10
Rusya, Ukrayna ve ABD arasındaki gerilim, dünya genelinde endişeyi artırıyor.
Avrupa Birliği’nin zayıf ve kararsız tutumu, özellikle Almanya’nın pasifliği, kıtanın güvenlik politikalarındaki zaafları ortaya koyuyor.
Ukrayna’ya askeri koalisyon ve özel savunma şirketleri gönderme planları:
- Avrupa’nın birliğini zayıflatıyor
- Yeni bir savaşın ve nükleer bir felaketin kapısını aralıyor.
AVRUPA’NIN TEHLİKELİ YOLU
- Fransa ve Birleşik Krallık’ın müdahaleci politikaları, Avrupa’nın ortak güvenlik politikalarını zayıflatıyor.
- Kıtanın iç çatlakları derinleşiyor.
Uzmanlara göre:
- Bu adımlar, Avrupa’nın küresel güç olma iddiasını baltalıyor.
- ABD’nin baskısıyla hareket eden bir Avrupa görüntüsü, kıtanın bağımsızlık ve saygınlık iddiasını gölgede bırakıyor.
KONTROLSÜZ GÜÇ RİSKİ
Özel savunma şirketlerinin Ukrayna’ya gönderilmesi:
- Kontrolsüz ve hesap sorulamaz faaliyetlere zemin hazırlıyor.
- Bölgedeki krizi daha da derinleştirme ve uluslararası hukuku ihlal etme riskini artırıyor.
Uzmanlar:
- Bu adımlar, Avrupa’nın etik değerlerini de sorgulatır hale getiriyor.
ABD’NİN GÖLGESİNDE AVRUPA
Avrupa’nın:
- ABD çıkarları doğrultusunda hareket etmesi,
- Bir piyon gibi görünmesi, kıtanın bağımsızlık iddiasını zayıflatıyor.
Diplomasi yerine askeri müdahaleye öncelik verilmesi:
- Avrupa’nın güvenliğini ve iç barışını tehdit ediyor.
- Rusya ile NATO arasındaki gerilimi daha da tehlikeli bir boyuta taşıyor.
NÜKLEER ÇATIŞMA KAPIDA
En büyük tehlike:
- Askeri müdahale planlarının bir nükleer savaşı tetikleme riski taşıması.
Uzmanlar:
- Rusya’nın olası bir müdahaleye sert tepki göstereceğini ve bu hareketliliğin küresel çapta bir felaketin habercisi olabileceğini vurguluyor.
- Böyle bir senaryo:
- Milyonlarca insanın hayatını tehdit edebilir.
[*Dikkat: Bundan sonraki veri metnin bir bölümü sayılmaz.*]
import Mathlib
import HarnessLib
import Summits.NavierStokesRegularity.NavierStokesRegularity.Theorems.PoloidalWindowDoorPoloidalWindowRigiditySparseEnergyPowerWeights

/-!
# Route `PoloidalWindowDoor`, crux `PoloidalWindowRigidity` (stmt-19708), line `sparse_energy` (cstrat g11) —
# stub S1 `stub_scaledEnergy`, near-apex bootstrap: the SCALED WINDOW INTEGRAL `R^{2b−2}·J(b)` as a power of `x = R²/(−t₀)`

Seat ns-poloidal-K2-p2 g9 (successor of the interim LEAD-of-record on 19708; file `--supports`).  `…SparseEnergyEnvRound.envelope_round` bounds the
cut-off energy at `t₀ ∈ (−R², 0)` by `(A+B)R + Σ_b c_b·J(b)`, `J(b) = ((R²)^{1−b} − (−t₀)^{1−b})/(1−b)`, where each `c_b` carries the power `R^{2b−1}`
(`c_γ ∝ R^{2γ−1}`, `c_{γ+½} ∝ R^{2γ}`, `c_{3γ/2} ∝ R^{3γ−1}`).  To read the result as the NEXT ENVELOPE `K'·R·x^{γ'}` (`x = R²/(−t₀) ≥ 1` on the near
regime) one needs, for `b ≠ 1`:

* `scaledJ_le_of_lt_one` — `b < 1`: `R^{2b−2}·J(b) ≤ 1/(1−b)`;
* `scaledJ_le_of_one_lt` — `b > 1`: `R^{2b−2}·J(b) ≤ x^{b−1}/(b−1)`, `x = R²/(−t₀)`;
* `scaledJ_le` — both cases at once: `R^{2b−2}·J(b) ≤ x^e/|1−b|` for any `e ≥ max(b−1,0)`;
* `round_rhs_le_envelope` — the right-hand side of `envelope_round` (coefficients `a₁ R^{2γ−1}`, `a₂ R^{2γ}`, `a₃ R^{3γ−1}` abstracted) is
  `≤ (A + B + a₁/|1−γ| + a₂/|½−γ| + a₃/|1−3γ/2|)·R·x^{γ'}` for every `γ' ≥ max(γ−1,0), max(γ−½,0), max(3γ/2−1,0)` — i.e. the round's
  output IS the next envelope `IH(γ', K')`.

WHAT THIS IS NOT: not a claim about Navier–Stokes — real algebra (bears_on LADDER-NS N0 via crux 19708, line sparse_energy, stub S1). [folklore]
-/

noncomputable section

-- the summit and its single sub-problem share the name (CONVENTIONS §1), as in every Theorems file
set_option linter.dupNamespace false

namespace Summit.NavierStokesRegularity.NavierStokesRegularity.Theorems.PoloidalWindowDoorPoloidalWindowRigiditySparseEnergyRoundStep

/-- `(R²)^{1−b} = R² · R^{−2b} · …`: precisely `R^(2b−2) · (R²)^(1−b) = 1` for `R > 0`. [folklore] -/
theorem rpow_scale_cancel {R b : ℝ} (hR : 0 < R) : R ^ (2 * b - 2) * (R ^ 2) ^ (1 - b) = 1 := by
  rw [show (R ^ 2 : ℝ) = R ^ (2 : ℝ) from (Real.rpow_two R).symm, ← Real.rpow_mul hR.le, ← Real.rpow_add hR]
  rw [show 2 * b - 2 + 2 * (1 - b) = (0 : ℝ) by ring, Real.rpow_zero]

/-- **`b < 1`: `R^{2b−2} · ((R²)^{1−b} − (−t₀)^{1−b})/(1−b) ≤ 1/(1−b)`** (`R > 0`, `t₀ < 0`). [folklore] -/
theorem scaledJ_le_of_lt_one {R t₀ b : ℝ} (hR : 0 < R) (ht₀ : t₀ < 0) (hb : b < 1) :
    R ^ (2 * b - 2) * (((R ^ 2) ^ (1 - b) - (-t₀) ^ (1 - b)) / (1 - b)) ≤ 1 / (1 - b) := by
  have h1b : 0 < 1 - b := sub_pos.2 hb
  have hpos : 0 ≤ R ^ (2 * b - 2) * (-t₀) ^ (1 - b) := mul_nonneg (Real.rpow_nonneg hR.le _) (Real.rpow_nonneg (neg_pos.2 ht₀).le _)
  rw [mul_div_assoc', div_le_div_iff_of_pos_right h1b, mul_sub, rpow_scale_cancel hR]
  linarith

/-- **`b > 1`: `R^{2b−2} · ((R²)^{1−b} − (−t₀)^{1−b})/(1−b) ≤ (R²/(−t₀))^{b−1}/(b−1)`** (`R > 0`, `t₀ < 0`). [folklore] -/
theorem scaledJ_le_of_one_lt {R t₀ b : ℝ} (hR : 0 < R) (ht₀ : t₀ < 0) (hb : 1 < b) :
    R ^ (2 * b - 2) * (((R ^ 2) ^ (1 - b) - (-t₀) ^ (1 - b)) / (1 - b)) ≤ (R ^ 2 / (-t₀)) ^ (b - 1) / (b - 1) := by
  have hb1 : 0 < b - 1 := sub_pos.2 hb
  have hτ : 0 < -t₀ := neg_pos.2 ht₀
  have hx : R ^ (2 * b - 2) * (-t₀) ^ (1 - b) = (R ^ 2 / (-t₀)) ^ (b - 1) := by
    rw [Real.div_rpow (sq_nonneg R) hτ.le, show (R ^ 2 : ℝ) ^ (b - 1) = R ^ (2 * b - 2) by
      rw [show (R ^ 2 : ℝ) = R ^ (2 : ℝ) from (Real.rpow_two R).symm, ← Real.rpow_mul hR.le]; ring_nf,
      show (1 - b) = -(b - 1) by ring, Real.rpow_neg hτ.le, div_eq_mul_inv]
  have e : R ^ (2 * b - 2) * (((R ^ 2) ^ (1 - b) - (-t₀) ^ (1 - b)) / (1 - b)) =
      ((R ^ 2 / (-t₀)) ^ (b - 1) - 1) / (b - 1) := by
    rw [mul_div_assoc', mul_sub, rpow_scale_cancel hR, hx, show (1 - b) = -(b - 1) by ring, div_neg, ← neg_div, neg_sub]
  rw [e, div_le_div_iff_of_pos_right hb1]
  linarith

/-- **Both cases under one exponent.**  For `b ≠ 1`, `R > 0`, `t₀ < 0` with `x = R²/(−t₀) ≥ 1` and any `e ≥ max(b−1, 0)`:
`R^{2b−2}·J(b) ≤ x^e/|1−b|`. [folklore] -/
theorem scaledJ_le {R t₀ b e : ℝ} (hR : 0 < R) (ht₀ : t₀ < 0) (hx : 1 ≤ R ^ 2 / (-t₀)) (hb : b ≠ 1) (he : max (b - 1) 0 ≤ e) :
    R ^ (2 * b - 2) * (((R ^ 2) ^ (1 - b) - (-t₀) ^ (1 - b)) / (1 - b)) ≤ (R ^ 2 / (-t₀)) ^ e / |1 - b| := by
  have he0 : 0 ≤ e := le_trans (le_max_right _ _) he
  have hxe : 1 ≤ (R ^ 2 / (-t₀)) ^ e := Real.one_le_rpow hx he0
  rcases lt_or_gt_of_ne hb with hb1 | hb1
  · rw [abs_of_pos (sub_pos.2 hb1)]
    exact (scaledJ_le_of_lt_one hR ht₀ hb1).trans (div_le_div_of_nonneg_right hxe (sub_pos.2 hb1).le)
  · rw [abs_of_neg (sub_neg.2 hb1), neg_sub]
    refine (scaledJ_le_of_one_lt hR ht₀ hb1).trans (div_le_div_of_nonneg_right ?_ (sub_pos.2 hb1).le)
    exact Real.rpow_le_rpow_of_exponent_le hx (le_trans (le_max_left _ _) he)

/-- **The round, read as the next envelope.**  With `x = R²/(−t₀) ≥ 1` (near regime `−R² ≤ t₀ < 0`), nonnegative coefficients and any exponent
`γ' ≥ max(γ−1,0), max(γ−½,0), max(3γ/2−1,0)` (`γ ∉ {1, ½, ⅔}`), the right-hand side of `…SparseEnergyEnvRound.envelope_round` is at most
`(A + B + a₁/|1−γ| + a₂/|½−γ| + a₃/|1−3γ/2|)·R·x^{γ'}`. [folklore] -/
theorem round_rhs_le_envelope {A B a₁ a₂ a₃ R t₀ γ γ' : ℝ} (hA : 0 ≤ A) (hB : 0 ≤ B) (ha₁ : 0 ≤ a₁) (ha₂ : 0 ≤ a₂) (ha₃ : 0 ≤ a₃)
    (hR : 0 < R) (ht₀ : t₀ < 0) (hx : 1 ≤ R ^ 2 / (-t₀)) (hγ1 : γ ≠ 1) (hγ2 : γ ≠ 1 / 2) (hγ3 : γ ≠ 2 / 3)
    (he₁ : max (γ - 1) 0 ≤ γ') (he₂ : max (γ + 1 / 2 - 1) 0 ≤ γ') (he₃ : max (3 * γ / 2 - 1) 0 ≤ γ') :
    A * R ^ 2 / Real.sqrt (R ^ 2) + B * R ^ 3 / R ^ 2 +
        (a₁ * R ^ (2 * γ - 1) * (((R ^ 2) ^ (1 - γ) - (-t₀) ^ (1 - γ)) / (1 - γ)) +
          a₂ * R ^ (2 * γ) * (((R ^ 2) ^ (1 - (γ + 1 / 2)) - (-t₀) ^ (1 - (γ + 1 / 2))) / (1 - (γ + 1 / 2))) +
          a₃ * R ^ (3 * γ - 1) * (((R ^ 2) ^ (1 - 3 * γ / 2) - (-t₀) ^ (1 - 3 * γ / 2)) / (1 - 3 * γ / 2))) ≤
      (A + B + a₁ / |1 - γ| + a₂ / |1 - (γ + 1 / 2)| + a₃ / |1 - 3 * γ / 2|) * R * (R ^ 2 / (-t₀)) ^ γ' := by
  set x : ℝ := R ^ 2 / (-t₀) with hxdef
  have hγ' : 0 ≤ γ' := le_trans (le_max_right _ _) he₁
  have hx1 : 1 ≤ x ^ γ' := Real.one_le_rpow hx hγ'
  have hb₂ : γ + 1 / 2 ≠ 1 := fun h => hγ2 (by linarith)
  have hb₃ : 3 * γ / 2 ≠ 1 := fun h => hγ3 (by linarith)
  -- the three scaled window integrals
  have h₁ := scaledJ_le hR ht₀ hx hγ1 he₁
  have h₂ := scaledJ_le hR ht₀ hx hb₂ he₂
  have h₃ := scaledJ_le hR ht₀ hx hb₃ he₃
  -- split off one power of `R`
  have eR : ∀ s : ℝ, R ^ s = R * R ^ (s - 1) := fun s => by
    conv_lhs => rw [show s = 1 + (s - 1) by ring, Real.rpow_add hR, Real.rpow_one]
  have e₁ : R ^ (2 * γ - 1) = R * R ^ (2 * γ - 2) := by rw [eR]; ring_nf
  have e₂ : R ^ (2 * γ) = R * R ^ (2 * (γ + 1 / 2) - 2) := by rw [eR]; ring_nf
  have e₃ : R ^ (3 * γ - 1) = R * R ^ (2 * (3 * γ / 2) - 2) := by rw [eR]; ring_nf
  have t₁ : a₁ * R ^ (2 * γ - 1) * (((R ^ 2) ^ (1 - γ) - (-t₀) ^ (1 - γ)) / (1 - γ)) ≤ a₁ * (R * (x ^ γ' / |1 - γ|)) := by
    rw [e₁, mul_assoc, mul_assoc]
    exact mul_le_mul_of_nonneg_left (mul_le_mul_of_nonneg_left h₁ hR.le) ha₁
  have t₂ : a₂ * R ^ (2 * γ) * (((R ^ 2) ^ (1 - (γ + 1 / 2)) - (-t₀) ^ (1 - (γ + 1 / 2))) / (1 - (γ + 1 / 2))) ≤
      a₂ * (R * (x ^ γ' / |1 - (γ + 1 / 2)|)) := by
    rw [e₂, mul_assoc, mul_assoc]
    exact mul_le_mul_of_nonneg_left (mul_le_mul_of_nonneg_left h₂ hR.le) ha₂
  have t₃ : a₃ * R ^ (3 * γ - 1) * (((R ^ 2) ^ (1 - 3 * γ / 2) - (-t₀) ^ (1 - 3 * γ / 2)) / (1 - 3 * γ / 2)) ≤
      a₃ * (R * (x ^ γ' / |1 - 3 * γ / 2|)) := by
    rw [e₃, mul_assoc, mul_assoc]
    exact mul_le_mul_of_nonneg_left (mul_le_mul_of_nonneg_left h₃ hR.le) ha₃
  -- the two `R`-linear terms
  have eA : A * R ^ 2 / Real.sqrt (R ^ 2) = A * R := by
    rw [Real.sqrt_sq hR.le, pow_two, ← mul_assoc, mul_div_assoc, div_self hR.ne', mul_one]
  have eB : B * R ^ 3 / R ^ 2 = B * R := by
    rw [mul_div_assoc, show R ^ 3 / R ^ 2 = R by field_simp]
  have tA : A * R ≤ A * R * x ^ γ' := le_mul_of_one_le_right (mul_nonneg hA hR.le) hx1
  have tB : B * R ≤ B * R * x ^ γ' := le_mul_of_one_le_right (mul_nonneg hB hR.le) hx1
  rw [eA, eB]
  have expand : (A + B + a₁ / |1 - γ| + a₂ / |1 - (γ + 1 / 2)| + a₃ / |1 - 3 * γ / 2|) * R * x ^ γ' =
      A * R * x ^ γ' + B * R * x ^ γ' + a₁ * (R * (x ^ γ' / |1 - γ|)) + a₂ * (R * (x ^ γ' / |1 - (γ + 1 / 2)|)) +
        a₃ * (R * (x ^ γ' / |1 - 3 * γ / 2|)) := by ring
  rw [expand]
  linarith

end Summit.NavierStokesRegularity.NavierStokesRegularity.Theorems.PoloidalWindowDoorPoloidalWindowRigiditySparseEnergyRoundStep

end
- Onarılamaz yaralar açabilir.
BARIŞ İÇİN DİPLOMASİ ŞART
Uzmanlara göre:
- Ukrayna krizi: Savaşla değil, diplomasi yoluyla çözülmelidir.
- Avrupa’nın:
- ABD baskısından kurtulması,
- Bağımsız bir politika izlemesi ve barış için liderlik sergilemesi gerekiyor.
Aksi halde:
- Alınacak yanlış bir karar, hem Avrupa’nın hem de dünyanın geleceği için geri dönüşü olmayan sonuçlar doğurabilir.